## Directions for this task
Every line below between the line holding "a real limit" and the line holding "verbatim, which every", inclusive, should be repeated exactly, and all other lines omitted.

Collected data:
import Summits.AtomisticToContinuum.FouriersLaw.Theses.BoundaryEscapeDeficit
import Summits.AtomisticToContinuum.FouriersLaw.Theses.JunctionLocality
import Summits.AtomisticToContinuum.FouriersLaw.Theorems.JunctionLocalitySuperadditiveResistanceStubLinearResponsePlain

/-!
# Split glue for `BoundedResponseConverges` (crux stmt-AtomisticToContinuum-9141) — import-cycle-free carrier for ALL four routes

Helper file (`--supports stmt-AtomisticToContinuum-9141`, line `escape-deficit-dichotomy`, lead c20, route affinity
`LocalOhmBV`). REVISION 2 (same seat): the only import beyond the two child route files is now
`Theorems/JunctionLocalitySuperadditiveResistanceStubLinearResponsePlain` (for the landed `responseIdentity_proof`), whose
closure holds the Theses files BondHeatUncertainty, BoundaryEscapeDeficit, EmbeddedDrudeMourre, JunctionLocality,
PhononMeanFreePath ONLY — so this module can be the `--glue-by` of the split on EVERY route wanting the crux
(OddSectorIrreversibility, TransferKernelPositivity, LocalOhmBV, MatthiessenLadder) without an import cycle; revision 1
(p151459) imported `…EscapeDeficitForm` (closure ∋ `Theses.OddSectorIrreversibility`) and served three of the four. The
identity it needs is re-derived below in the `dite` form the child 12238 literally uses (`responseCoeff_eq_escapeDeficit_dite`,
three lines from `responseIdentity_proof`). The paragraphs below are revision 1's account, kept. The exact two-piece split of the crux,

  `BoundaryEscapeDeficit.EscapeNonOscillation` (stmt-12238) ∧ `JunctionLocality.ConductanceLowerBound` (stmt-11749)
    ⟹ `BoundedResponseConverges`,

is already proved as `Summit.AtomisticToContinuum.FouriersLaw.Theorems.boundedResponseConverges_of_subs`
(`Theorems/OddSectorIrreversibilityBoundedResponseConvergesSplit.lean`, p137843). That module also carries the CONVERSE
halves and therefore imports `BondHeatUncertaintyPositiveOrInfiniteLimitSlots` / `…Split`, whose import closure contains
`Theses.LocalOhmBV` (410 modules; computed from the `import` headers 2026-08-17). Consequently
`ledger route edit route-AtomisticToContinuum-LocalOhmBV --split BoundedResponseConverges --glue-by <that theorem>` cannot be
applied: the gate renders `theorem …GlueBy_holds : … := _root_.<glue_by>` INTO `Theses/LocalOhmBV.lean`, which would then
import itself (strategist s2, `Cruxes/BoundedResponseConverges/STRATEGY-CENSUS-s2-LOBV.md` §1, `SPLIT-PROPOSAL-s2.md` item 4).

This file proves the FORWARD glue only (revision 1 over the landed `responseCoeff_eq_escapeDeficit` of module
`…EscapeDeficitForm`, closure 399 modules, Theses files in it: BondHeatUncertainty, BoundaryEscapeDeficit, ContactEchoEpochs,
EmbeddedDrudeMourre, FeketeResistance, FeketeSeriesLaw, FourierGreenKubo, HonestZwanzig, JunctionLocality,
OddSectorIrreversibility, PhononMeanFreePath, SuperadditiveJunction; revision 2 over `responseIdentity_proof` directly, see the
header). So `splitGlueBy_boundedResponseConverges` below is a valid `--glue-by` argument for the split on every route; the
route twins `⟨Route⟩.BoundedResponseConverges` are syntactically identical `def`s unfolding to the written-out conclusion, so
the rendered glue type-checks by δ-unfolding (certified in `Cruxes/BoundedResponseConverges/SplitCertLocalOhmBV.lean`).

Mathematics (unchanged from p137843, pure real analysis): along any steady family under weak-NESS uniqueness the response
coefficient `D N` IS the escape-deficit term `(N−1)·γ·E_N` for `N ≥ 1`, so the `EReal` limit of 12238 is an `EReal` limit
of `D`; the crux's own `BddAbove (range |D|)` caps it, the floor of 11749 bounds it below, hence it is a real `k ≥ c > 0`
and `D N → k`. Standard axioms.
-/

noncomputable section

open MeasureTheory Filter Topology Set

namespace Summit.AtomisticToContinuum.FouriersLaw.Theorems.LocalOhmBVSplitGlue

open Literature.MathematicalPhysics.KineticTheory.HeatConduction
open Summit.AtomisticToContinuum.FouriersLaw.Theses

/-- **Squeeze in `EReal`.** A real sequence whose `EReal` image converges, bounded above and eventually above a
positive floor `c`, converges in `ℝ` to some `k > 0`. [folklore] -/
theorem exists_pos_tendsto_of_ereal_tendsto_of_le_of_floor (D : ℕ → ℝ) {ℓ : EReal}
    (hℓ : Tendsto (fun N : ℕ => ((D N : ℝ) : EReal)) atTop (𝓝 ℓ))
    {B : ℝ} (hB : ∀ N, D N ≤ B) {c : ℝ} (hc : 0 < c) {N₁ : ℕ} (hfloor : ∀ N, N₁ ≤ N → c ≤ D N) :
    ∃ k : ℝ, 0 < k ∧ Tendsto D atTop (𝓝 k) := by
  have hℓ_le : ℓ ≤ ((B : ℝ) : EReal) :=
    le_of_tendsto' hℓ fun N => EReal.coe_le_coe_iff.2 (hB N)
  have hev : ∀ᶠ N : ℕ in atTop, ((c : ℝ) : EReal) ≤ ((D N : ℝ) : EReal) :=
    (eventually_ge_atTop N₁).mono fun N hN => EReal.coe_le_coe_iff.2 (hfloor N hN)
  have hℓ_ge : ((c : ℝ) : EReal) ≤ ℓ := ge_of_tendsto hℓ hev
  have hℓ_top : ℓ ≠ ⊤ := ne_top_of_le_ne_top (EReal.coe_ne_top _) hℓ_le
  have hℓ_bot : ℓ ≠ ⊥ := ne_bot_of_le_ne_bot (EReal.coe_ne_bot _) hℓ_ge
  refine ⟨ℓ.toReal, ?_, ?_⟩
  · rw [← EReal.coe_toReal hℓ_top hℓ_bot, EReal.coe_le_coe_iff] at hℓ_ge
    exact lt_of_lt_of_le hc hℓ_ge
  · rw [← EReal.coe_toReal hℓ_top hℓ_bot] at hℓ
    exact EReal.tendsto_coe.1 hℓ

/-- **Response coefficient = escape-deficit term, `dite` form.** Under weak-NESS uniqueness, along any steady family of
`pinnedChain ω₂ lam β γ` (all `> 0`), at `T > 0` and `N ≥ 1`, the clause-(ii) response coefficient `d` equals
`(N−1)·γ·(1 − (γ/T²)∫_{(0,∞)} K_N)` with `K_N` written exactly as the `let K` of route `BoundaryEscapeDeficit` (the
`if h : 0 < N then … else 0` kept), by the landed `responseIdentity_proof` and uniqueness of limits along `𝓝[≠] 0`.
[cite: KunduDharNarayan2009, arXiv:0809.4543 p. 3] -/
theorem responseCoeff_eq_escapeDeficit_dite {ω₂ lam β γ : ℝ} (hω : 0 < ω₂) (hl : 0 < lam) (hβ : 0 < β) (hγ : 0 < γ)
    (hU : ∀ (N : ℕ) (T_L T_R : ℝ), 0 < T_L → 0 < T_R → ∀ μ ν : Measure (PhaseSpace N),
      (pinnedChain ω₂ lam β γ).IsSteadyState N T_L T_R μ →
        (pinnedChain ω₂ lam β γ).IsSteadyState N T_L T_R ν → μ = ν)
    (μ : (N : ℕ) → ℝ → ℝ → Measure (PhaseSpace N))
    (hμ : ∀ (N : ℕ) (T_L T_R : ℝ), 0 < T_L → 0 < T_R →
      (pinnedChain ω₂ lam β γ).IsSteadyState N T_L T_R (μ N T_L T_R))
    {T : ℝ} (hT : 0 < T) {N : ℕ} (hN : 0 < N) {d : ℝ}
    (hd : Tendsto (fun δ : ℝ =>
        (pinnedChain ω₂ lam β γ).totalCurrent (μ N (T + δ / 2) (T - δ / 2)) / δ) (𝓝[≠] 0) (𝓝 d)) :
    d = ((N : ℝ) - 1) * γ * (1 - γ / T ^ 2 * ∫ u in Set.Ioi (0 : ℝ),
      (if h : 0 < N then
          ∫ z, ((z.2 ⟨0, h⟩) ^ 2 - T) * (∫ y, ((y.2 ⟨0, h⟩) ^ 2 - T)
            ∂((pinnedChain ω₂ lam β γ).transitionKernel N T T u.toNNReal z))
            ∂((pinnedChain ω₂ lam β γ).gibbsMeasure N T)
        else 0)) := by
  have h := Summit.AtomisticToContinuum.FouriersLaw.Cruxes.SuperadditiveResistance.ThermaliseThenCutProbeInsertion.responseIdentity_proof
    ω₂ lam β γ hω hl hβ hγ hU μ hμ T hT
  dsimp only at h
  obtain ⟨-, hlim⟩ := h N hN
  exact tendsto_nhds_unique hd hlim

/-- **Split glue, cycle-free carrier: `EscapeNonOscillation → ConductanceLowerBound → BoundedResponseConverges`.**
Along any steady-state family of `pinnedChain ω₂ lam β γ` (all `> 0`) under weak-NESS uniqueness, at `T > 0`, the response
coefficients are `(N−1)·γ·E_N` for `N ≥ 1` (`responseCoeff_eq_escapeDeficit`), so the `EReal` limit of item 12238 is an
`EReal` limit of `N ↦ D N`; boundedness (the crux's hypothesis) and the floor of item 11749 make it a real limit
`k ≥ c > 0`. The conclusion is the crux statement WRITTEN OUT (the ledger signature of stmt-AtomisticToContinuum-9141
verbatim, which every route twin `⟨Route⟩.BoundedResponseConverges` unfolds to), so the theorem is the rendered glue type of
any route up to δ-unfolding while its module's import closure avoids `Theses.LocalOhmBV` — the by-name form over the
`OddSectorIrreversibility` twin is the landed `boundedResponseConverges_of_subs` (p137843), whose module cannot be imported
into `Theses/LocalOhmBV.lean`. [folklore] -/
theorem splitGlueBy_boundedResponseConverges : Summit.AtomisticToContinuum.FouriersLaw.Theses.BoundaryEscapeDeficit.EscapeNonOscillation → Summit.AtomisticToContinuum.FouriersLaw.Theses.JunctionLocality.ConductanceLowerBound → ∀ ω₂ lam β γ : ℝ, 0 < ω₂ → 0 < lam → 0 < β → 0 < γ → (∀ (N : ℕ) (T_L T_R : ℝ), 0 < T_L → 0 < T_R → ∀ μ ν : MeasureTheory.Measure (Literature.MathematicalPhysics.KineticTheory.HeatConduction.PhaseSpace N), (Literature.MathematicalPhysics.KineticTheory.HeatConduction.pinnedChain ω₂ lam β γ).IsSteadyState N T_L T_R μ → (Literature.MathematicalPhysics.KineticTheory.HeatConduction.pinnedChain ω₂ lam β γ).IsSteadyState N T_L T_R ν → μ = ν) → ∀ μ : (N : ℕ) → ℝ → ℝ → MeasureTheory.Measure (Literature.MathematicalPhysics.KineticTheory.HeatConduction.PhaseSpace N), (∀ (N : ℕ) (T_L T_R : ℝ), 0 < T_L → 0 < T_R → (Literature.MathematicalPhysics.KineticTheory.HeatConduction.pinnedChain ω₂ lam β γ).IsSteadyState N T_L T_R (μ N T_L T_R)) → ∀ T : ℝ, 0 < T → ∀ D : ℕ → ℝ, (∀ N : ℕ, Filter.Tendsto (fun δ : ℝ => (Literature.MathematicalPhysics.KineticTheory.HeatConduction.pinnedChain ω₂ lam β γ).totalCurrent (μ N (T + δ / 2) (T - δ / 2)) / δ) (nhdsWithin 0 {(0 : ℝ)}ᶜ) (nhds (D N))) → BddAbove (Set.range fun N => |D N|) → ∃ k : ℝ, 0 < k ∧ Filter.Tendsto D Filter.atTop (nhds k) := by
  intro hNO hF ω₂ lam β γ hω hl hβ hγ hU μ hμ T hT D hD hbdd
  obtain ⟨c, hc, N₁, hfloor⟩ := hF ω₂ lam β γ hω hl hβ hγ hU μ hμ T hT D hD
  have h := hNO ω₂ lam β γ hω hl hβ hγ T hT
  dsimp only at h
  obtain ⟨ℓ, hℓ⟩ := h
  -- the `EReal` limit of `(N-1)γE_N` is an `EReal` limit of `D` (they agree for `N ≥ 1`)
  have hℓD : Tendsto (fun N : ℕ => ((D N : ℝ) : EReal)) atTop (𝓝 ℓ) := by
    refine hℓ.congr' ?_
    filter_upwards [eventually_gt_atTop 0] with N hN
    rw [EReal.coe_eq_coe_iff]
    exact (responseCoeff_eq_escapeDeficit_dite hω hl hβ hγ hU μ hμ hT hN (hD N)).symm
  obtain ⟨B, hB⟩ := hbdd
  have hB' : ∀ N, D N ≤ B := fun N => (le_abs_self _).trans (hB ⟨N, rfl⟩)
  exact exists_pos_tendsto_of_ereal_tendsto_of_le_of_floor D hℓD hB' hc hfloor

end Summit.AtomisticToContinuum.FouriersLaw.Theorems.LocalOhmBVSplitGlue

## Exercise solution
`EReal` limit of `N ↦ D N`; boundedness (the crux's hypothesis) and the floor of item 11749 make it a real limit
`k ≥ c > 0`. The conclusion is the crux statement WRITTEN OUT (the ledger signature of stmt-AtomisticToContinuum-9141
verbatim, which every route twin `⟨Route⟩.BoundedResponseConverges` unfolds to), so the theorem is the rendered glue type of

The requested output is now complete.